# Creating a Dataset for Retail Banking Conversations.
This notebook contains an example of how to use an existing profile file and prompt templates to generate a dataset of financial conversations using the WizardSData library.

# Install and import Libraries. 

In [1]:
#Install library
%pip install -q wizardsdata
%pip install -q pandas
%pip install -q dotenv

Note: you may need to restart the kernel to use updated packages.
Note: you may need to restart the kernel to use updated packages.
Note: you may need to restart the kernel to use updated packages.


In [2]:
#Import class and json
import wizardsdata as wsd
import json

## Loading and studying profiles & Prompt templates. 

In [3]:
#This file contains 5 different profiles. 
file_profiles = "../../templates/financial01/profiles/financial_sample01_5.json"

In [4]:
with open(file_profiles, 'r') as file:
    data = json.load(file)

In [5]:
data

{'profiles': [{'id': 1,
   'age': 30,
   'marital_status': 'Single',
   'country': 'Spain',
   'residence_area': 'Urban',
   'profession': 'Software Developer',
   'employment_status': 'Employed',
   'financial_products': ['Savings account', 'Tech stocks'],
   'financial_goal': 'Save for house deposit',
   'investment_horizon': 'Medium-term',
   'risk_tolerance': 'Moderate',
   'financial_knowledge': 'Intermediate'},
  {'id': 2,
   'age': 45,
   'marital_status': 'Married',
   'country': 'USA',
   'residence_area': 'Suburb',
   'profession': 'Marketing Manager',
   'employment_status': 'Employed',
   'financial_products': ['401k', 'Index funds'],
   'financial_goal': 'Plan for retirement',
   'investment_horizon': 'Long-term',
   'risk_tolerance': 'Low',
   'financial_knowledge': 'Intermediate'},
  {'id': 3,
   'age': 60,
   'marital_status': 'Widowed',
   'country': 'UK',
   'residence_area': 'Urban',
   'profession': 'Retired Banker',
   'employment_status': 'Retired',
   'financial_

At the top, you can see the five profiles included in the file. These profiles have been specifically created for this example. The only mandatory field is id; the rest of the fields have been designed explicitly for this use case.
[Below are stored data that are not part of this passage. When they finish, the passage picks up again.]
import Mathlib
import Literature.Barriers.ValiantsHypothesis.AlgebraicNaturalProofs
import Literature.Computability.AlgebraicComplexity.ArithCircuitProofs
import Summits.ValiantsHypothesis.ValiantsHypothesis.Theorems.BarrierLeverPartitionMinorsHitByVPStratifiedLayouts
import Summits.ValiantsHypothesis.ValiantsHypothesis.Theses.BarrierLever

/-!
# Route BarrierLever — item `PartitionMinorsHitByVP` (stmt-ValiantsHypothesis-19717):
# the STRATA-LEAVES door of record, an infinite TT-irreducible family settled for 19717, and the
# residue typed against the irreducible core of TT (item 19616)

Helper file (`--supports stmt-ValiantsHypothesis-19717`; cell valiant-natproofs, rung V4, 𝒟-side,
prover seat val-np-p6 gen 0). Definition-free. Closes NO item.

* **`partitionMinorsHitByVP_of_strataLeaves`** — the STRATA-LEAVES CONJECTURE implies item 19717
  VERBATIM with `b = 2c + 4`. Hypothesis: eventually in `h`, every injective layout `(u, w)` admits
  ONE threshold pair `λ, μ : Fin h → ℤ`, row strata `lr i < m ≤ (h+h)^c` and column strata `lc`
  cut out by monotone cuts, an injective matching `π` realised by a permutation `e` of `Fin r`
  (`lc (e i) = π (lr i)`), such that EVERY stratum is a good leaf: SMALL (`≤ (h+h)^c` rows),
  certified by ONE product state (arbitrary complex site tables, `…SplitDoor.leaf_hit`), or
  AUTOMORPHIC (`w (e i) = σ_t((u i) ∆ s_t)` on stratum `t`). This hypothesis is implied by the
  split-leaves hypothesis of `…SplitDoor.partitionMinorsHitByVP_of_splitLeaves` (p443525: `m = 2`,
  leaves small/product; census h = 3 exhaustive, h ≤ 8 sampled, kit j253355…j253872) and is the
  conjecture of record of this seat; the door behind it (`…StrataDoor.partitionMinor_hit_of_strata`,
  p448281) is ADDITIVE in size, so the number of strata may grow polynomially with `h`.
* **`weightClasses_one_two_hit`** — the family `U = W₁ ∪ W₂` (singletons and pairs),
  `W = W₁ ∪ W_{h−2}`, every `h ≥ 4`: hit inside `SmallCircuits ℂ (h+h) 4`.

## The residue of the strata door, typed against item 19616

Item 19616 (`TransversalMinorsNonsingularOnIrreducibleLayouts`, planner p1-g10) isolates the
TT-IRREDUCIBLE layouts: no literal-pair split R1 (for every coordinate pair `(a,c)` and bits
`(β,γ)` the classes `{i : (a ∈ u_i) = β}` and `{j : (c ∈ w_j) = γ}` differ in size) and no twin-free
pair R2 (items 19587/19588). The 19717 calculus differs from the TT calculus in two ways.
(1) MORE CUTS. An R1 split is the bi-threshold split with `λ = ±e_a`, `μ = ±e_c`; the strata door
takes ANY integer weights — e.g. the Hamming weight `λ = 𝟙` — and any number of strata. Hence
TT-irreducible layouts fall: the census examples of kit j253855 (`W₀∪W₁ v W₀∪W₃` at `h = 4`,
`W₁∪W₂ v W₁∪W₃` and `W₁∪W₅ v W₄∪W₅` at `h = 5`) are instances of
`…StrataDoor.partitionMinor_hit_of_weightClasses`, and the family of `weightClasses_one_two_hit`
is TT-irreducible for EVERY `h ≥ 5`: the R1 class sizes are `h` or `(h−1)+C(h−1,2)` on the rows and
`1+C(h−1,2)` or `2h−2` on the columns, and `h = 1+C(h−1,2) ⇔ h = 4`, `h = 2h−2 ⇔ h = 2`,
`(h−1)+C(h−1,2) = 1+C(h−1,2) ⇔ h = 2`, `(h−1)+C(h−1,2) = 2h−2 ⇔ h = 4`, so no R1 for `h ≥ 5`;
deleting any coordinate `a` merges the rows `{a, b}` and `{b}`, so no R2.
(2) FEWER LEAVES. TT has no size budget, so R1/R2 may recurse to singletons (`2^h` leaves on the
principal full-cube layout); a 19717 witness must have size `(h+h)^b` and the doors are additive,
so exactly the hierarchies with `poly(h)` LEAVES are affordable (depth is free). The TT chain
(19658 ⇒ 19616 ⇒ 19152 ⇒[19153 ✓] 19126 ⇒[19133 ✓] 19717: ONE universal witness of size `O(h^7)`)
therefore remains the door for the random-like middle band `r ≈ 2^{h/2}` (where support-based
adaptive witnesses are dead, memo ADAPTIVE-WITNESSES-MEMO-g6 §1), while the strata door settles the
symmetric classes — precisely the ones on which the chain's certificate families died and R1/R2 are
silent — directly and unconditionally. RESIDUE OF THIS SEAT'S DOOR = injective layouts all of
whose stratifications into small / product-certified / automorphic cells need super-polynomially
many strata; no member is known (every layout of the censuses has `r ≤ (h+h)^2`, i.e. is a small
leaf — the statement is asymptotic and no finite census bears on it).

WHAT THIS IS NOT: the strata-leaves conjecture is OPEN; the weight-class theorems certify
19717-witnesses, not transversal minors (nothing on 19616/TT itself); nothing on crux 14610 / VP vs VNP.
-/

set_option linter.dupNamespace false

namespace Summit.ValiantsHypothesis.ValiantsHypothesis.Theorems.BarrierLever.StrataDoor

open Finset
open Literature.Barriers.ValiantsHypothesis Literature.Computability.AlgebraicComplexity
open Summit.ValiantsHypothesis.ValiantsHypothesis.Theorems.BarrierLever.Automorphic
  (twistedDiag_mem_smallCircuits)
open Summit.ValiantsHypothesis.ValiantsHypothesis.Theorems.BarrierLever.SplitDoor
  (leaf_hit smallCircuits_mono)

variable {h r : ℕ}

/-! ## 1. The infinite TT-irreducible family `W₁ ∪ W₂` v `W₁ ∪ W_{h-2}` -/

/-- **`W₁∪W₂ v W₁∪W_{h−2}` is hit** (`h ≥ 4`, `b = 4`): rows = all singletons and pairs, columns =
all singletons and `(h−2)`-sets. TT-irreducible for `h ≥ 5` (module docstring). -/
theorem weightClasses_one_two_hit (hh : 4 ≤ h) (u w : Fin r → Finset (Fin h))
    (hu : Function.Injective u)
    (hU : ∀ T : Finset (Fin h), (∃ i, u i = T) ↔ (T.card = 1 ∨ T.card = 2))
    (hW : ∀ T : Finset (Fin h), (∃ j, w j = T) ↔ (T.card = 1 ∨ T.card = h - 2)) :
    ∃ f ∈ SmallCircuits ℂ (h + h) 4,
      (Matrix.of fun i j : Fin r => MvPolynomial.coeff
        (∑ a ∈ u i, Finsupp.single (Fin.castAdd h a) 1 +
          ∑ c ∈ w j, Finsupp.single (Fin.natAdd h c) 1) f).det ≠ 0 := by
  refine partitionMinor_hit_of_weightClasses (by omega) u w hu ({1, 2} : Finset ℕ)
    (fun k => if k = 1 then 1 else h - 2) (fun k hk => ?_) (fun k hk k' hk' hkk => ?_)
    (fun T => by rw [hU T]; simp) (fun T => by
      rw [hW T]
      simp only [Finset.mem_insert, Finset.mem_singleton, exists_eq_or_imp, exists_eq_left,
        if_true]
      rw [if_neg (by norm_num)])
  · simp only [Finset.mem_insert, Finset.mem_singleton] at hk
    rcases hk with rfl | rfl
    · left; simp
    · right; simp
  · simp only [Finset.mem_insert, Finset.mem_singleton] at hk hk'
    rcases hk with rfl | rfl <;> rcases hk' with rfl | rfl
    · rfl
    · simp at hkk; omega
    · simp at hkk; omega
    · rfl

/-! ## 2. The strata-leaves door of record -/

/-- A good leaf (small, product-certified or automorphic stratum) is hit inside
`SmallCircuits ℂ (h+h) (c+3)` (`h ≥ 4`). -/
theorem stratum_hit (c : ℕ) (hh : 4 ≤ h) (u w : Fin r → Finset (Fin h))
    (hu : Function.Injective u) (hw : Function.Injective w) (lr : Fin r → ℕ)
    (e : Equiv.Perm (Fin r)) (t : ℕ)
    (hleaf : Fintype.card {i // lr i = t} ≤ (h + h) ^ c ∨
      (∃ P : Fin h → Bool → Bool → ℂ, (Matrix.of fun i i' : {i // lr i = t} =>
        ∏ a : Fin h, P a (decide (a ∈ u i.1)) (decide (a ∈ w (e i'.1)))).det ≠ 0) ∨
      (∃ (σ : Equiv.Perm (Fin h)) (s : Finset (Fin h)),
        ∀ i : {i // lr i = t}, w (e i.1) = (symmDiff (u i.1) s).image σ)) :
    ∃ f ∈ SmallCircuits ℂ (h + h) (c + 3), (Matrix.of fun i i' : {i // lr i = t} =>
      MvPolynomial.coeff (∑ a ∈ u i.1, Finsupp.single (Fin.castAdd h a) 1 +
        ∑ c ∈ w (e i'.1), Finsupp.single (Fin.natAdd h c) 1) f).det ≠ 0 := by
  classical
  have h1 : 1 ≤ h + h := by omega
  rcases hleaf with hsmall | ⟨P, hP⟩ | ⟨σ, s, hws⟩
  · -- small or product: `leaf_hit` with the column predicate `lr (e⁻¹ j) = t`
    let et : {i // lr i = t} ≃ {j // lr (e.symm j) = t} :=
      e.subtypeEquiv (fun i => by rw [Equiv.symm_apply_apply])
    exact leaf_hit c hh u w hu hw et (Or.inl hsmall)
  · let et : {i // lr i = t} ≃ {j // lr (e.symm j) = t} :=
      e.subtypeEquiv (fun i => by rw [Equiv.symm_apply_apply])
    exact leaf_hit c hh u w hu hw et (Or.inr ⟨P, hP⟩)
  · exact ⟨_, smallCircuits_mono h1 (by omega) (twistedDiag_mem_smallCircuits (by omega) σ s),
      cell_det_twistedDiag_ne_zero' u w hu lr e t σ s hws⟩

/-- **The strata-leaves conjecture implies item 19717** (`b = 2c + 4`). -/
theorem partitionMinorsHitByVP_of_strataLeaves (c h₀ : ℕ)
    (hstrata : ∀ h : ℕ, h₀ ≤ h → ∀ (r : ℕ) (u w : Fin r → Finset (Fin h)),
      Function.Injective u → Function.Injective w →
      ∃ (m : ℕ) (lam mu : Fin h → ℤ) (lr lc : Fin r → ℕ) (π : ℕ → ℕ) (e : Equiv.Perm (Fin r))
        (cr cc : ℕ → ℤ),
        m ≤ (h + h) ^ c ∧ (∀ i, lc (e i) = π (lr i)) ∧
        (∀ i j : Fin r, π (lr i) = π (lr j) → lr i = lr j) ∧ (∀ i, lr i < m) ∧
        Monotone cr ∧ Monotone cc ∧
        (∀ i, cr (lr i) < ∑ a ∈ u i, lam a ∧ ∑ a ∈ u i, lam a ≤ cr (lr i + 1)) ∧
        (∀ j, cc (lc j) < ∑ c ∈ w j, mu c ∧ ∑ c ∈ w j, mu c ≤ cc (lc j + 1)) ∧
        ∀ t < m, (Fintype.card {i // lr i = t} ≤ (h + h) ^ c ∨
          (∃ P : Fin h → Bool → Bool → ℂ, (Matrix.of fun i i' : {i // lr i = t} =>
            ∏ a : Fin h, P a (decide (a ∈ u i.1)) (decide (a ∈ w (e i'.1)))).det ≠ 0) ∨
          (∃ (σ : Equiv.Perm (Fin h)) (s : Finset (Fin h)),
            ∀ i : {i // lr i = t}, w (e i.1) = (symmDiff (u i.1) s).image σ))) :
    Summit.ValiantsHypothesis.ValiantsHypothesis.Theses.BarrierLever.PartitionMinorsHitByVP := by
  classical
  refine ⟨2 * c + 4, max h₀ 4, fun h hh r u w hu hw => ?_⟩
  have hh4 : 4 ≤ h := (le_max_right _ _).trans hh
  have hh1 : 1 ≤ h := by omega
  obtain ⟨m, lam, mu, lr, lc, π, e, cr, cc, hm, he, hπ, hlr, hcr, hcc, hrow, hcol, hleaves⟩ :=
    hstrata h ((le_max_left _ _).trans hh) r u w hu hw
  -- leaf witnesses
  have hex : ∀ t, ∃ f : MvPolynomial (Fin (h + h)) ℂ, t < m →
      (f ∈ SmallCircuits ℂ (h + h) (c + 3) ∧ (Matrix.of fun i i' : {i // lr i = t} =>
        MvPolynomial.coeff (∑ a ∈ u i.1, Finsupp.single (Fin.castAdd h a) 1 +
          ∑ c ∈ w (e i'.1), Finsupp.single (Fin.natAdd h c) 1) f).det ≠ 0) := by
    intro t
    by_cases ht : t < m
    · obtain ⟨f, hf, hd⟩ := stratum_hit c hh4 u w hu hw lr e t (hleaves t ht)
      exact ⟨f, fun _ => ⟨hf, hd⟩⟩
    · exact ⟨0, fun h' => absurd h' ht⟩
  choose F hF using hex
  obtain ⟨f, hdeg, hsize, hne⟩ := partitionMinor_hit_of_strata_perm m u w lam mu lr lc π e he hπ hlr
    cr cc hcr hcc hrow hcol F (fun t ht => (hF t ht).2)
  refine ⟨f, ⟨?_, ?_⟩, hne⟩
  · exact hdeg.trans (Finset.sup_le fun t ht => (hF t (Finset.mem_range.mp ht)).1.1)
  · refine hsize.trans ?_
    calc ∑ t ∈ Finset.range m, complexity (F t) + m * (h + h + 2)
        ≤ ∑ _t ∈ Finset.range m, (h + h) ^ (c + 3) + m * (h + h + 2) := by
          gcongr with t ht
          exact (hF t (Finset.mem_range.mp ht)).1.2
      _ = m * ((h + h) ^ (c + 3) + (h + h) + 2) := by
          rw [Finset.sum_const, Finset.card_range, smul_eq_mul]; ring
      _ ≤ (h + h) ^ (c + (c + 3) + 1) := strata_budget c (c + 3) m hh1 (by omega) hm
      _ = (h + h) ^ (2 * c + 4) := by ring_nf

end Summit.ValiantsHypothesis.ValiantsHypothesis.Theorems.BarrierLever.StrataDoor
The fields are used to populate the prompt templates, which must also be created before calling the library. These templates provide the necessary instructions to the language models.

The prompt files are in j2 format, as Jinja2 is used to populate them with the profile content.

In this example, the first profile represents the client. The client is given an identity based on the demographic characteristics defined in the profile, along with their interest in the conversation.

The second profile represents the advisor. The advisor does not receive direct access to the client’s data—only the information they could infer by seeing them in person. This ensures they need to ask for additional details, leading to more realistic conversations.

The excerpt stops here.